The British bank, which is part-nationalized, has been the subject of controversy of late, with Sir Fred Goodwin’s infamous £16 million pension - one of many high-level bankers claiming bonuses, including the ever-developing AIG scandal. In announcing the possibility of the job losses, RBS Chief Executive Stephen Hester also stressed that compulsory redundancies were an absolute last resort, should other initiatives to return RBS to sound financial health fail.

The move has been dubbed a cost-cutting measure to try and boost the British lender out of the current recession, an initiative which chiefs have said aims to eliminate $3.73 billion in costs over the next three years. The potential 9,000 job losses discussed today are in addition to 2,700 previously announced job cuts thus far this year, though natural turnover and redeployment will reportedly reduce the effect to a minimum, with 650 new job opportunities already identified.

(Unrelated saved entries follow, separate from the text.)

/-- **Admissible parameters of a band run.** [cite: KozmaNitzan2024, §4 Lemma 11 (p. 22)] -/
structure BandOK (q q' s₁ ρ : ℤ) (R' ℓ₀ N WM : ℕ) (Wb : ℕ → ℕ) : Prop where
  hq : 0 ≤ q
  hq' : 0 ≤ q'
  hs : (R' : ℤ) + ℓ₀ ≤ s₁
  hs2 : 2 * (R' : ℤ) ≤ s₁
  hρ0 : 3 * q + s₁ + 2 * R' ≤ ρ
  hρ : q' + ((N : ℤ) + 1) * R' + 2 * WM ≤ ρ
  hWM : ∀ ℓ : ℕ, (ℓ : ℤ) ≤ 2 * q + s₁ + R' → Wb ℓ ≤ WM

variable {q q' s₁ R' WM} in
/-- Parameters of core `0` and of the line cores. [folklore] -/
theorem core_params :
    (Adv.coreα q s₁ 0 = -q ∧ Adv.coreβ q s₁ 0 = q ∧ coreW q' R' WM 0 = q') ∧
      ∀ k, 1 ≤ k → Adv.coreα q s₁ k = q + (k : ℤ) * s₁ ∧ Adv.coreβ q s₁ k = q + (k : ℤ) * s₁ ∧
        coreW q' R' WM k = w₁ q' R' WM + ((k : ℤ) - 1) * R' := by
  refine ⟨⟨by simp [Adv.coreα], by simp [Adv.coreβ], by simp [coreW]⟩, fun k hk => ?_⟩
  have hk0 : k ≠ 0 := by omega
  exact ⟨by simp [Adv.coreα, hk0], by simp [Adv.coreβ, hk0], by simp [coreW, hk0]⟩

variable {q q' s₁ ρ R' N WM} {ℓ₀ : ℕ} {Wb : ℕ → ℕ} {a : Fin 2} {σ : ℤ} (hσ : σ = 1 ∨ σ = -1) (c : Site 2)
  (h : BandOK q q' s₁ ρ R' ℓ₀ N WM Wb)
include hσ h

/-- **BAND ROUTES** of the band run: for `k ≤ N` and `v` in the `R'`-enlargement of `core k`, an extent `ℓ ∈ [ℓ₀, 2q + s₁ + R']` with
`ℓ = (q + (k+1) s₁) − level(v)` such that the band rectangle `v + [−ℓ, ℓ] × [−Wb ℓ, Wb ℓ]` lies in `region k` and, for a sign `τ`, the
`τ`-half of its `σ`-side lies in `core (k+1)`. [cite: KozmaNitzan2024, §4 Lemma 11 (pp. 22–23)] -/
theorem core_route {k : ℕ} (hk : k ≤ N) {v : Site 2}
    (hv : v ∈ sBox a σ c (Adv.coreα q s₁ k - R') (Adv.coreβ q s₁ k + R') (coreW q' R' WM k + R')) :
    ∃ ℓ : ℕ, ℓ₀ ≤ ℓ ∧ (ℓ : ℤ) ≤ 2 * q + s₁ + R' ∧ (ℓ : ℤ) = Adv.coreβ q s₁ (k + 1) - σ * (v a - c a) ∧
      (∀ y : Site 2, |y a - v a| ≤ ℓ → |y (oth a) - v (oth a)| ≤ Wb ℓ → y ∈ region q s₁ ρ a σ c k) ∧
      ∃ τ : ℤ, (τ = 1 ∨ τ = -1) ∧ ∀ y : Site 2, y a - v a = σ * ℓ → 0 ≤ τ * (y (oth a) - v (oth a)) →
        |y (oth a) - v (oth a)| ≤ Wb ℓ → y ∈ core q q' s₁ R' WM a σ c (k + 1) := by
  obtain ⟨⟨e0α, e0β, e0W⟩, eF⟩ := core_params (q := q) (q' := q') (s₁ := s₁) (R' := R') (WM := WM)
  have hq := h.hq; have hq' := h.hq'; have hs := h.hs; have hs2 := h.hs2; have hρ0 := h.hρ0; have hρ := h.hρ; have hWM := h.hWM
  have hR0 : (0 : ℤ) ≤ R' := by positivity
  have hW0 : (0 : ℤ) ≤ WM := by positivity
  have hNR : (0 : ℤ) ≤ (N : ℤ) * R' := by positivity
  by_cases hk0 : k = 0
  · subst hk0
    obtain ⟨e1α, e1β, e1W⟩ := eF 1 le_rfl
    rw [e0α, e0β, e0W] at hv
    obtain ⟨ℓ, hℓ0, hℓhi, hℓ, hrect, τ, hτ, hhalf⟩ := route_band_start hσ c (q := q) (q' := q') (s := s₁) (ρ := ρ) (R' := R')
      (ℓ₀ := ℓ₀) (WM := WM) Wb hs hWM (by nlinarith) hρ0 hv
    refine ⟨ℓ, hℓ0, hℓhi, by rw [e1β]; push_cast; linarith, fun y h1 h2 => ?_, τ, hτ, fun y h1 h2 h3 => ?_⟩
    · rw [region, Adv.region, if_pos rfl]; exact hrect y h1 h2
    · rw [core, e1α, e1β, e1W, w₁]
      have hy := hhalf y h1 h2 h3
      push_cast
      refine sBox_mono hσ c (by linarith) (by linarith) ?_ hy
      exact max_le (by linarith) (by linarith)
  · have hk1 : 1 ≤ k := by omega
    obtain ⟨eα, eβ, eW⟩ := eF k hk1
    obtain ⟨eα', eβ', eW'⟩ := eF (k + 1) (by omega)
    have hkR : ((k : ℤ) - 1) * R' ≤ ((N : ℤ) - 1) * R' :=
      mul_le_mul_of_nonneg_right (by linarith [(by exact_mod_cast hk : (k : ℤ) ≤ N)]) hR0
    have hkR0 : 0 ≤ ((k : ℤ) - 1) * R' := mul_nonneg (by linarith [(by exact_mod_cast hk1 : (1 : ℤ) ≤ k)]) hR0
    rw [eα, eβ, eW] at hv
    have hWM' : ∀ ℓ : ℕ, (ℓ : ℤ) ≤ s₁ + R' → Wb ℓ ≤ WM := fun ℓ hℓ => hWM ℓ (by linarith)
    obtain ⟨ℓ, hℓ0, hℓhi, hℓ, hrect, τ, hτ, hhalf⟩ := route_band_advance hσ c (L := q + (k : ℤ) * s₁) (s := s₁)
      (w := w₁ q' R' WM + ((k : ℤ) - 1) * R') (ρ := ρ) (R' := R') (ℓ₀ := ℓ₀) (WM := WM) Wb hs hs2 hWM' (by unfold w₁; nlinarith) hv
    refine ⟨ℓ, hℓ0, by linarith, by rw [eβ']; push_cast; linarith, fun y h1 h2 => ?_, τ, hτ, fun y h1 h2 h3 => ?_⟩
    · rw [region, Adv.region, if_neg hk0]; exact hrect y h1 h2
    · rw [core, eα', eβ', eW']
      have hy := hhalf y h1 h2 h3
      push_cast
      refine sBox_mono hσ c (by linarith) (by linarith) ?_ hy
      exact max_le (by linarith) (by unfold w₁; linarith)

/-- **The `R'`-enlargement of core `k ≤ N` lies in region `k`.** [cite: KozmaNitzan2024, §4 Lemma 11 (p. 22)] -/
theorem enlarge_core_subset_region {k : ℕ} (hk : k ≤ N) :
    sBox a σ c (Adv.coreα q s₁ k - R') (Adv.coreβ q s₁ k + R') (coreW q' R' WM k + R') ⊆ region q s₁ ρ a σ c k := by
  obtain ⟨⟨e0α, e0β, e0W⟩, eF⟩ := core_params (q := q) (q' := q') (s₁ := s₁) (R' := R') (WM := WM)
  have hq := h.hq; have hq' := h.hq'; have hs := h.hs; have hs2 := h.hs2; have hρ0 := h.hρ0; have hρ := h.hρ
  have hR0 : (0 : ℤ) ≤ R' := by positivity
  have hW0 : (0 : ℤ) ≤ WM := by positivity
  have hNR : (0 : ℤ) ≤ (N : ℤ) * R' := by positivity
  by_cases hk0 : k = 0
  · subst hk0
    rw [e0α, e0β, e0W, region, Adv.region, if_pos rfl]
    exact sBox_mono hσ c (by linarith) (by linarith) (by linarith)
  · have hk1 : 1 ≤ k := by omega
    obtain ⟨eα, eβ, eW⟩ := eF k hk1
    have hkR : ((k : ℤ) - 1) * R' ≤ ((N : ℤ) - 1) * R' :=
      mul_le_mul_of_nonneg_right (by linarith [(by exact_mod_cast hk : (k : ℤ) ≤ N)]) hR0
    rw [eα, eβ, eW, region, Adv.region, if_neg hk0]
    exact sBox_mono hσ c (by linarith) (by linarith) (by unfold w₁; nlinarith)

With unemployment welfare claims already at a record high in the U.K., trade unions are outraged by this, the latest revelation in the financial crisis. The tenure of Fred Goodwin was largely responsible for the beginning of nationalization of the bank, which needed government financial assistance. Where the lender was 58 percent state-owned before today, the government’s stake in the company rose to 70 percent today, rapidly approaching total nationalization.

Shares in the bank were 10.4 percent lower at 26.7 pence by 1500 GMT, while the FTSE 100 share index was down 1.3 percent. RBS currently commands a workforce of 170,000 worldwide, with around two-thirds situated in the U.K.